(Exercise description): Write out the data below exactly, from its first line to the line containing "section CrossRootB", that line included.

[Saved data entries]
import Mathlib
import Summits.Ventures.PercRepro2.Defs
import Summits.Ventures.PercRepro2.Graph
import Summits.Ventures.PercRepro2.Harris
import Summits.Ventures.PercRepro2.Induced
import Summits.Ventures.PercRepro2.Events
import Summits.Ventures.PercRepro2.CCTRootEdge
import Summits.Ventures.PercRepro2.RowC1Cross
import Summits.Ventures.PercRepro2.RowC1CrossRoot

/-!
# The closed half of the cross term at an `a₂`-edge is a theorem modulo the row on `p[e↦1]`
(blind cell PercRepro2, p2 g33; proofs/P2-G33-CROSS.md §3, §8)

Mirror of `RowC1CrossRoot.lean`.  At an edge `e = {a₂, v}` at the root `a₂` of `H`, opening `e`
RAISES `P(b ∈ H ∣ Q)`: `P⁰(Q bH) · P¹(Q) ≤ P¹(Q bH) · P⁰(Q)` (`bHQ_pin_open_mul_ge`) — this is the
cell's shift lemma at a root edge, `CCT.shift_root_edge` (typer-1 / mine-c), with the root `a₂`, the
avoided set `{a₁}` and the up-set `{B ∣ b ∈ B}`.  (Likewise `bHQ_pin_open_mul_le` of
`RowC1CrossRoot.lean`, the `a₁`-edge comparison, is the special case `s = a₂`, `T = {a₁}`,
`A = {b}` of `CCT.shift_avoided_edge`.)  Hence the CLOSED half
`c1CrossClosedHalf = P⁰(Q) P¹(Q oU bU) − P⁰(Q bH) P¹(Q oU)` at an `a₂`-edge satisfies

  `c1CrossClosedHalf · P¹(Q) = P⁰(Q) · c1Slack p[e↦1] + P¹(Q oU) · (P¹(Q bH) P⁰(Q) − P⁰(Q bH) P¹(Q))`

(`crossClosedHalf_mul_eq`), both summands `≥ 0` once the row holds for `p[e↦1]`
(`crossClosedHalf_nonneg_of_row`).  Kit j333904 (n 6–8): the closed half is `≥ 0` on all
213,200 `a₂`-edges while the open half fails on 42,724 of them; at `a₁`-edges it is the other way
round (`RowC1CrossRoot.lean`).  Std axioms.
-/

namespace Summit.Ventures.PercRepro2

namespace RowC1

section CrossRootB

variable {V : Type*} {E : Type*} [Fintype E] [DecidableEq E] [Fintype V] [DecidableEq V]
  {R : Type*} [Field R] [LinearOrder R] [IsStrictOrderedRing R]

omit [Fintype E] [DecidableEq E] [Fintype V] [DecidableEq V] [Field R] [LinearOrder R]
  [IsStrictOrderedRing R] in
/-- `{a₂ ↮ a₁} ∩ {b ∈ C(a₂)} = {b ∈ H} ∩ Q` in the row's spelling. -/
lemma avoid_inter_clusterIn_eq (ends : E → Sym2 V) (a₁ a₂ b : V) :
    avoidAll ends a₂ {a₁} ∩ clusterInEvent ends a₂ {B : Set V | b ∈ B} =
      connEvent ends a₂ b ∩ (connEvent ends a₁ a₂)ᶜ := by
  ext ω
  simp only [Set.mem_inter_iff, avoidAll, Set.mem_setOf_eq, Finset.mem_singleton, forall_eq,
    mem_clusterInEvent, mem_cluster, Set.mem_compl_iff, mem_connEvent]
  exact ⟨fun ⟨h₁, hb⟩ => ⟨hb, fun h => h₁ (conn_symm h)⟩,
    fun ⟨hb, h₁⟩ => ⟨fun h => h₁ (conn_symm h), hb⟩⟩

omit [Fintype E] [DecidableEq E] [Fintype V] [DecidableEq V] [Field R] [LinearOrder R]
  [IsStrictOrderedRing R] in
/-- `{a₂ ↮ a₁} = Q`. -/
lemma avoid_singleton_eq_Q (ends : E → Sym2 V) (a₁ a₂ : V) :
    avoidAll ends a₂ {a₁} = (connEvent ends a₁ a₂)ᶜ := by
  ext ω
  simp only [avoidAll, Set.mem_setOf_eq, Finset.mem_singleton, forall_eq, Set.mem_compl_iff,
    mem_connEvent]
  exact ⟨fun h h' => h (conn_symm h'), fun h h' => h (conn_symm h')⟩

/-- **The `a₂`-edge comparison**: for `e = {a₂, v}`, `P⁰(Q, b ∈ H) · P¹(Q) ≤ P¹(Q, b ∈ H) · P⁰(Q)`
— opening an edge at the root of `H` raises `P(b ∈ H ∣ Q)` (`CCT.shift_root_edge` with the root
`a₂`, the avoided set `{a₁}` and the up-set `{B ∣ b ∈ B}`). -/
theorem bHQ_pin_open_mul_ge (p : E → R) (hp : IsProbVec p) (ends : E → Sym2 V) {e : E}
    {a₂ v : V} (hends : ends e = s(a₂, v)) (a₁ b : V) :
    prob (Function.update p e (0 : R)) (connEvent ends a₂ b ∩ (connEvent ends a₁ a₂)ᶜ) *
        prob (Function.update p e (1 : R)) (connEvent ends a₁ a₂)ᶜ ≤
      prob (Function.update p e (1 : R)) (connEvent ends a₂ b ∩ (connEvent ends a₁ a₂)ᶜ) *
        prob (Function.update p e (0 : R)) (connEvent ends a₁ a₂)ᶜ := by
  have hU : IsUpperSet {B : Set V | b ∈ B} := fun _ _ hST h => hST h
  have h := CCT.shift_root_edge p ends hp hends ({a₁} : Finset V) hU
  rw [avoid_inter_clusterIn_eq, avoid_singleton_eq_Q] at h
  exact h

omit [Fintype V] [DecidableEq V] [LinearOrder R] [IsStrictOrderedRing R] in
/-- **The closed half, quantitatively**:
`c1CrossClosedHalf · P¹(Q) = P⁰(Q) · c1Slack p[e↦1] + P¹(Q oU) · (P¹(Q bH) P⁰(Q) − P⁰(Q bH) P¹(Q))`
(a ring identity; at an `a₂`-edge the last factor is `≥ 0` by `bHQ_pin_open_mul_ge`). -/
theorem crossClosedHalf_mul_eq (p : E → R) (ends : E → Sym2 V) (a₁ a₂ o b : V) (e : E) :
    c1CrossClosedHalf p ends a₁ a₂ o b e *
        prob (Function.update p e (1 : R)) (connEvent ends a₁ a₂)ᶜ =
      prob (Function.update p e (0 : R)) (connEvent ends a₁ a₂)ᶜ *
          c1Slack (Function.update p e (1 : R)) ends a₁ a₂ o b +
        prob (Function.update p e (1 : R))
            ((connEvent ends a₁ o ∪ connEvent ends a₂ o) ∩ (connEvent ends a₁ a₂)ᶜ) *
          (prob (Function.update p e (1 : R)) (connEvent ends a₂ b ∩ (connEvent ends a₁ a₂)ᶜ) *
              prob (Function.update p e (0 : R)) (connEvent ends a₁ a₂)ᶜ -
            prob (Function.update p e (0 : R)) (connEvent ends a₂ b ∩ (connEvent ends a₁ a₂)ᶜ) *
              prob (Function.update p e (1 : R)) (connEvent ends a₁ a₂)ᶜ) := by
  unfold c1CrossClosedHalf c1Slack
  ring

/-- **The closed half of the cross term at an `a₂`-edge is nonnegative** as soon as the row holds
for `p[e↦1]`. -/
theorem crossClosedHalf_nonneg_of_row (p : E → R) (hp : IsProbVec p) (ends : E → Sym2 V) {e : E}
    {a₂ v : V} (hends : ends e = s(a₂, v)) (a₁ o b : V)
    (hrow : 0 ≤ c1Slack (Function.update p e (1 : R)) ends a₁ a₂ o b) :
    0 ≤ c1CrossClosedHalf p ends a₁ a₂ o b e := by
  have hp0 : IsProbVec (Function.update p e (0 : R)) := hp.update e le_rfl zero_le_one
  have hp1 : IsProbVec (Function.update p e (1 : R)) := hp.update e zero_le_one le_rfl
  have hcmp := bHQ_pin_open_mul_ge p hp ends hends a₁ b
  have hid := crossClosedHalf_mul_eq p ends a₁ a₂ o b e
  set Q : Set (Config E) := (connEvent ends a₁ a₂)ᶜ with hQdef
  set bHQ : Set (Config E) := connEvent ends a₂ b ∩ (connEvent ends a₁ a₂)ᶜ with hbHQdef
  set oUQ : Set (Config E) :=
    (connEvent ends a₁ o ∪ connEvent ends a₂ o) ∩ (connEvent ends a₁ a₂)ᶜ with hoUQdef
  set P0 := Function.update p e (0 : R) with hP0
  set P1 := Function.update p e (1 : R) with hP1
  have n0Q : 0 ≤ prob P0 Q := prob_nonneg hp0 _
  have n1Q : 0 ≤ prob P1 Q := prob_nonneg hp1 _
  have n1oU : 0 ≤ prob P1 oUQ := prob_nonneg hp1 _
  rcases n1Q.lt_or_eq with hpos | hzero
  · -- `P¹(Q) > 0`: both summands of the identity are `≥ 0`
    have key : 0 * prob P1 Q ≤ c1CrossClosedHalf p ends a₁ a₂ o b e * prob P1 Q := by
      rw [hid]
      have t1 : 0 ≤ prob P0 Q * c1Slack P1 ends a₁ a₂ o b := mul_nonneg n0Q hrow
      have t2 : 0 ≤ prob P1 oUQ * (prob P1 bHQ * prob P0 Q - prob P0 bHQ * prob P1 Q) :=
        mul_nonneg n1oU (sub_nonneg.2 hcmp)
      linarith
    exact le_of_mul_le_mul_right key hpos
  · -- `P¹(Q) = 0`: the `P¹` masses inside `Q` vanish and the closed half is `0`
    have h1 : prob P1 ((connEvent ends a₁ o ∪ connEvent ends a₂ o) ∩
        (connEvent ends a₁ b ∪ connEvent ends a₂ b) ∩ (connEvent ends a₁ a₂)ᶜ) = 0 :=
      le_antisymm (by rw [hzero]; exact prob_mono hp1 Set.inter_subset_right) (prob_nonneg hp1 _)
    have h2 : prob P1 oUQ = 0 :=
      le_antisymm (by rw [hzero]; exact prob_mono hp1 Set.inter_subset_right) n1oU
    unfold c1CrossClosedHalf
    rw [h1, h2]
    simp

end CrossRootB

end RowC1

end Summit.Ventures.PercRepro2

(Completed exercise):
import Mathlib
import Summits.Ventures.PercRepro2.Defs
import Summits.Ventures.PercRepro2.Graph
import Summits.Ventures.PercRepro2.Harris
import Summits.Ventures.PercRepro2.Induced
import Summits.Ventures.PercRepro2.Events
import Summits.Ventures.PercRepro2.CCTRootEdge
import Summits.Ventures.PercRepro2.RowC1Cross
import Summits.Ventures.PercRepro2.RowC1CrossRoot

/-!
# The closed half of the cross term at an `a₂`-edge is a theorem modulo the row on `p[e↦1]`
(blind cell PercRepro2, p2 g33; proofs/P2-G33-CROSS.md §3, §8)

Mirror of `RowC1CrossRoot.lean`.  At an edge `e = {a₂, v}` at the root `a₂` of `H`, opening `e`
RAISES `P(b ∈ H ∣ Q)`: `P⁰(Q bH) · P¹(Q) ≤ P¹(Q bH) · P⁰(Q)` (`bHQ_pin_open_mul_ge`) — this is the
cell's shift lemma at a root edge, `CCT.shift_root_edge` (typer-1 / mine-c), with the root `a₂`, the
avoided set `{a₁}` and the up-set `{B ∣ b ∈ B}`.  (Likewise `bHQ_pin_open_mul_le` of
`RowC1CrossRoot.lean`, the `a₁`-edge comparison, is the special case `s = a₂`, `T = {a₁}`,
`A = {b}` of `CCT.shift_avoided_edge`.)  Hence the CLOSED half
`c1CrossClosedHalf = P⁰(Q) P¹(Q oU bU) − P⁰(Q bH) P¹(Q oU)` at an `a₂`-edge satisfies

  `c1CrossClosedHalf · P¹(Q) = P⁰(Q) · c1Slack p[e↦1] + P¹(Q oU) · (P¹(Q bH) P⁰(Q) − P⁰(Q bH) P¹(Q))`

(`crossClosedHalf_mul_eq`), both summands `≥ 0` once the row holds for `p[e↦1]`
(`crossClosedHalf_nonneg_of_row`).  Kit j333904 (n 6–8): the closed half is `≥ 0` on all
213,200 `a₂`-edges while the open half fails on 42,724 of them; at `a₁`-edges it is the other way
round (`RowC1CrossRoot.lean`).  Std axioms.
-/

namespace Summit.Ventures.PercRepro2

namespace RowC1

section CrossRootB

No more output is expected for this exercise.